她有点晕,想来是酒劲上头,看好友都出现了小重影,
“喜欢一个人而已,不是多大的事,很快就会不喜欢他了。”
这话说出来,只能骗到醉酒的自己。
醉得开始叭叭她有多喜欢沈易的赵书艺都没能骗过去。
第七瓶酒两人分着喝完,醉意又上升到了新高度。
她们聊的话题已然搭不到一块去。
傅笙说裴行末,赵书艺说沈易。
她们你一句我一句,丝毫没意识到对方其实没在接自己的话。
说得正在兴上。
忽然,啪的一声。
两人瞬间清醒三分,低头看去,发现是装花生的塑料盘被无意识打掉了。
赵书艺揉了揉眉心,“不行,不能再喝了,再喝我们会在阳台睡过去。
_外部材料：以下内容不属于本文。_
/-- **★★ THE `hT` BINDER OF dag-n24-c's `N24_h11_theta13OfThm1CCMW_of_thmP245_laws` AT ANY H-EXTENSION OF `θ₁₅ᶜᶜᴹᵂ(j; γ)` FROM `hrec` AND `∀ P, SupplyChainAt θ P`** — window + six
signs only. [cite: Balaban1988Convergent, Theorem p.245, Thm 1 p.262, remark p.262, §3 p.279; Balaban1987RG1, Thm 1 p.259; Balaban1989LargeFieldI, (0.3)–(0.4) p.176] -/
theorem thmP245Laws_all_theta13OfThm1CCMWH_of_supplyChainAt (hθ : θ.toStage13Params = theta13OfThm1CCMW F N j γ ε₀ ε₂₉ B₃ B₃' a₀ a₁) (hγ₀ : 0 < γ) (hγh : γ ≤ 1 / 2)
    (hε : 0 < ε₀) (hε' : 0 < ε₂₉) (hB : 0 ≤ B₃) (hB' : 0 ≤ B₃') (ha₀ : 0 < a₀) (ha₁ : 0 < a₁) (hrec : θ.Provisos₁₃CoPH F N)
    (hN : ∀ P : B12.RunParams, SupplyChainAt θ P) :
    ∀ (P : B12.RunParams) (k : ℕ), k < P.K → SLaw₁₃CoPH F N θ P k → TLaw₁₃CoPH F N θ P k :=
  thmP245Laws_all_theta13LiveOfNumericsH_of_supplyChainAt hθ (stage12NumericsOfThm1CCMW_pos_of_le_half F.hL.2.le hγ₀ hγh hε hB hB' ha₀ ha₁) hε'
    (by rw [show (stage12NumericsOfThm1CCMW F.L j γ ε₀ B₃ B₃' a₀ a₁).s2.lf.κ = 20000 from rfl]; norm_num)
    (by rw [show (stage12NumericsOfThm1CCMW F.L j γ ε₀ B₃ B₃' a₀ a₁).s2.lf.E₀ = 1 from rfl]; norm_num)
    (by rw [show (stage12NumericsOfThm1CCMW F.L j γ ε₀ B₃ B₃' a₀ a₁).s2.lf.B₀ = 1 from rfl]; norm_num)
    (one_le_M_stage12NumericsOfThm1CCMW F j γ ε₀ B₃ B₃' a₀ a₁) hrec hN

/-- **★ N11's NODE `Dag.B14_main (leavesP w p)` AT EVERY WORLD BOUND TO THE DATUM OF AN H-EXTENSION OF `θ₁₅ᶜᶜᴹᵂ(j; γ)`** — `βup`, `β₀`, `γ`, `b`, `L`, `up` unread (the K1 world's
ceiling letter is free on this road). [cite: Balaban1988Convergent, Thm 1 p.262, Theorem p.245, p.244 L36–38, (2.6) p.255; Balaban1987RG1, Thm 1 p.259; Balaban1989LargeFieldII, Thm 1 p.355 (bookkeeping)] -/
theorem b14_main_theta13OfThm1CCMWH_of_obligations (hθ : θ.toStage13Params = theta13OfThm1CCMW F N j γ ε₀ ε₂₉ B₃ B₃' a₀ a₁) (hγ₀ : 0 < γ) (hγh : γ ≤ 1 / 2)
    (hε : 0 < ε₀) (hε' : 0 < ε₂₉) (hB : 0 ≤ B₃) (hB' : 0 ≤ B₃') (ha₀ : 0 < a₀) (ha₁ : 0 < a₁) (hrec : θ.Provisos₁₃CoPH F N) (σ : Sect3Supplier θ p)
    (hσ : SupplierObligations θ p σ) (hT : NoExpansionObligation θ p σ) (w : WorldP) (hC : w.C = (datumOfRecord₁₃CoPH F N θ hrec).C) :
    Dag.B14_main (leavesP w p) :=
  b14_main_theta13LiveOfNumericsH_of_obligations hθ (stage12NumericsOfThm1CCMW_pos_of_le_half F.hL.2.le hγ₀ hγh hε hB hB' ha₀ ha₁) hε'
    (by rw [show (stage12NumericsOfThm1CCMW F.L j γ ε₀ B₃ B₃' a₀ a₁).s2.lf.κ = 20000 from rfl]; norm_num)
    (by rw [show (stage12NumericsOfThm1CCMW F.L j γ ε₀ B₃ B₃' a₀ a₁).s2.lf.E₀ = 1 from rfl]; norm_num)
    (by rw [show (stage12NumericsOfThm1CCMW F.L j γ ε₀ B₃ B₃' a₀ a₁).s2.lf.B₀ = 1 from rfl]; norm_num)
    (one_le_M_stage12NumericsOfThm1CCMW F j γ ε₀ B₃ B₃' a₀ a₁) hrec σ hσ hT w hC

/-- **★ THEOREM 1 OF [III] AT ANY H-EXTENSION OF `θ₁₅ᶜᶜᴹᵂ(j; γ)` FROM `hrec`, `ZhUnity`, THE SUPPLIER's OBLIGATIONS AND THE ROWS.**
[cite: Balaban1988Convergent, Thm 1 p.262, Theorem p.245, (3.24)–(3.25) p.270, (3.16)–(3.22) pp.268–269, (1.11) p.248; Balaban1987RG1, Thm 1 p.259; Balaban1989LargeFieldI, (0.3)–(0.4) p.176] -/
theorem sLaw₁₃CoPH_all_theta13OfThm1CCMWH_of_obligations_of_rows (hθ : θ.toStage13Params = theta13OfThm1CCMW F N j γ ε₀ ε₂₉ B₃ B₃' a₀ a₁) (hγ₀ : 0 < γ) (hγh : γ ≤ 1 / 2)
    (hε : 0 < ε₀) (hε' : 0 < ε₂₉) (hB : 0 ≤ B₃) (hB' : 0 ≤ B₃') (ha₀ : 0 < a₀) (ha₁ : 0 < a₁) (hrec : θ.Provisos₁₃CoPH F N) (hU : θ.ZhUnity F N)
    (σ : Sect3Supplier θ p) (hσ : SupplierObligations θ p σ) (hres : ResidualRows θ p) (hops : OperandRowsAlongChain θ p σ) :
    ∀ k, k ≤ p.K → SLaw₁₃CoPH F N θ p k :=
  sLaw₁₃CoPH_all_theta13LiveOfNumericsH_of_obligations_of_rows hθ (stage12NumericsOfThm1CCMW_pos_of_le_half F.hL.2.le hγ₀ hγh hε hB hB' ha₀ ha₁) hε'
    (by rw [show (stage12NumericsOfThm1CCMW F.L j γ ε₀ B₃ B₃' a₀ a₁).s2.lf.κ = 20000 from rfl]; norm_num)
    (by rw [show (stage12NumericsOfThm1CCMW F.L j γ ε₀ B₃ B₃' a₀ a₁).s2.lf.E₀ = 1 from rfl]; norm_num)
    (by rw [show (stage12NumericsOfThm1CCMW F.L j γ ε₀ B₃ B₃' a₀ a₁).s2.lf.B₀ = 1 from rfl]; norm_num)
    (one_le_M_stage12NumericsOfThm1CCMW F j γ ε₀ B₃ B₃' a₀ a₁) hrec hU σ hσ hres hops
import Literature.AlgebraicGeometry.Smoothening.SmoothAffineChartKaehlerBasis
import Literature.AlgebraicGeometry.Smoothening.NeronPropertyCodimOne
import Literature.AlgebraicGeometry.Motives.TopFormCocycleUnitAt
import Literature.AlgebraicGeometry.Motives.SmoothLocalCoordinates
import Literature.RingTheory.Localization.KaehlerBaseLocalization
import Mathlib.AlgebraicGeometry.Morphisms.Flat
import Mathlib.AlgebraicGeometry.FunctionField
import Mathlib.RingTheory.Kaehler.TensorProduct
import Mathlib.Algebra.Category.Ring.Constructions
import HarnessLib

/-!
# Relative rational coordinates on `𝒳 ×_R 𝒳` over the first factor (road W, node (W0) C5′)

Topic `Literature/AlgebraicGeometry/Motives`, namespace `Literature.AlgebraicGeometry.Motives`.
THEOREMS ONLY.  Cell `hodgecm-mathlib` (D-0151), fan B-III (T1) road W, sub-line `koizumi_strictly_local`,
node (W0) «the group law of `A_K` is an `R`-birational group law on a smooth proper model», B-p18's core
decomposition v2 (`W0CoreStubsV2` b2ea4f3b), leaf **`stub_C5'`**: for rational coordinates `y` on `𝒳` over
`R` (`d yᵢ` a basis of `Ω[K(𝒳)⁄R]`), the functions `pr₂^♯ yᵢ` are rational coordinates on `Y = 𝒳 ⊗ 𝒳`
relative to the first factor — `d (pr₂^♯ yᵢ)` is a basis of `Ω[K(Y)⁄K(𝒳)]` for `K(𝒳) → K(Y) := pr₁^♯`.
Banked leaf toward road W (r₀); no floor change.

## Proof (no charts of `E = 𝒳_K`, no `Spec`-level chart maps — sections and germs only)

1. (C1 ★ `Smoothening.exists_affineChart_basis_eq_D`) an affine chart `V ∋ η` of `𝒳` smooth of relative
   dimension `n` with an exact basis `d y*` of `Ω[Γ(V)⁄R]`.
2. `W := pr₁⁻¹V ∩ pr₂⁻¹V`, `C := Γ(Y, W)`: by Mathlib's sections-of-fibre-products theorem
   (`isIso_pushoutSection_of_isAffineOpen`) `C` is the pushout `Γ(V) ⊗_R Γ(V)` of the two charts — stated with
   two chart opens `V₁`, `V₂` so that the two `Γ(Vᵢ)`-algebra structures on `C` never collide — hence
   `Ω[C⁄Γ(V₁)]` has the basis `d (pr₂^♯ y*)` (`KaehlerDifferential.tensorKaehlerEquiv`, BLR §2.1 Prop. 3).
3. `K(Y) = Frac C` (Mathlib `functionField_isFractionRing_of_isAffineOpen`): `Ω` commutes with localisation
   (★ `exists_basis_kaehler_localization_eq_D`), and with localisation OF THE BASE `Γ(V₁) → K(𝒳)`
   (★ `kaehlerDifferentialEquivOfIsLocalization`): `d_{K(𝒳)} (pr₂^♯ y*ᵢ)` is a basis of `Ω[K(Y)⁄K(𝒳)]`.
4. ARBITRARY rational coordinates `y`: the chain rule along the ring map `pr₂^♯` (★ `det_D_ringHom_eq`)
   gives `W′.det (d pr₂^♯ yⱼ)ⱼ = pr₂^♯ (B′.det (d yⱼ)ⱼ)`, a unit, so `(d pr₂^♯ yⱼ)` is a basis
   (Mathlib `is_basis_iff_det`).  No second `K(𝒳)`-module structure on `Ω[K(Y)⁄K(𝒳)]` is ever used.

## References
* S. Bosch, W. Lütkebohmert, M. Raynaud, *Néron Models*, Springer 1990, §2.1 Prop. 3 (`Ω` and base change /
  localisation), §2.2 Prop. 11. [BLRNeronModels1990]
* U. Görtz, T. Wedhorn, *Algebraic Geometry I*, 2nd ed. (2020), (11.16), Prop. 3.29. [GortzWedhorn2020]
-/

noncomputable section

universe u

open CategoryTheory CategoryTheory.Limits AlgebraicGeometry MonoidalCategory CartesianMonoidalCategory
open TopologicalSpace

namespace Literature.AlgebraicGeometry.Motives

open RatFn Literature.AlgebraicGeometry.Smoothening

/-! ### §0 Germs, stalk maps and the `R`-algebra structures -/

section Germs

variable {X Y : Scheme.{u}} [IsIntegral X] [IsIntegral Y]

/-- **Germs of pulled-back sections**: for a dominant `f : X → Y`, `V ≤ f⁻¹U` and `s ∈ Γ(Y, U)`, the germ at
the generic point of `f^*(s)|_V` is `f^♯` of the germ of `s` (Görtz–Wedhorn I, (11.16)).
-- adapted from `Literature/AlgebraicGeometry/RelativeSpec/FiniteGroupQuotientGenericEtale.lean`
[cite: GortzWedhorn2020, (11.16)] -/
private theorem germ_appLE_eq_functionFieldMap (f : X ⟶ Y) [IsDominant f] {U : Y.Opens}
    {V : X.Opens} (e : V ≤ f ⁻¹ᵁ U) (hU : genericPoint Y ∈ U) (hV : genericPoint X ∈ V)
    (s : Γ(Y, U)) :
    X.presheaf.germ V (genericPoint X) hV (f.appLE U V e s) =
      functionFieldMap f (Y.presheaf.germ U (genericPoint Y) hU s) := by
  have h1 : f (genericPoint X) ∈ U := by
    rw [genericPoint_eq_of_isDominant f]
    exact hU
  have e1 : Y.presheaf.germ U (genericPoint Y) hU s =
      toFunctionField (f (genericPoint X)) (Y.presheaf.germ U _ h1 s) := by
    simp only [toFunctionField, RingHom.algebraMap_toAlgebra]
    exact (TopCat.Presheaf.germ_stalkSpecializes_apply Y.presheaf _ _ s).symm
  rw [e1, functionFieldMap_toFunctionField, Scheme.Hom.germ_stalkMap_apply]
  simp only [toFunctionField, RingHom.algebraMap_toAlgebra, Scheme.Hom.appLE,
    CommRingCat.comp_apply]
  rw [TopCat.Presheaf.germ_res_apply X.presheaf]
  exact (TopCat.Presheaf.germ_stalkSpecializes_apply X.presheaf _ _ _).symm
”
这种天气睡阳台容易生病。
赵书艺的下意识反应是,要是笙宝在她家玩了一晚上,回去就生病,裴行末能宰了她。
她一时没能想起来,好友都要和裴行末闹掰了。
裴行末知道是她告密后,照样会宰了她。
赵书艺一手扶沙发靠背,一手拉着傅笙,
“笙宝走,跟我回房间洗澡睡觉。”
傅笙依依不舍瞄酒杯,“我没醉,我还能喝!”
一般说没醉的人,少说有七八分醉意。
起来后,赵书艺揽着傅笙的腰,跌跌撞撞往房间走,不让喝了。
不是第一次在这边留宿,傅笙在赵书艺这有换洗的睡衣。
但她们的状态,要想起来睡衣放在哪里,很困难。
傅笙想了两秒就放弃了,接过赵书艺随手从衣架扯下来的睡衣,扶着墙进浴室。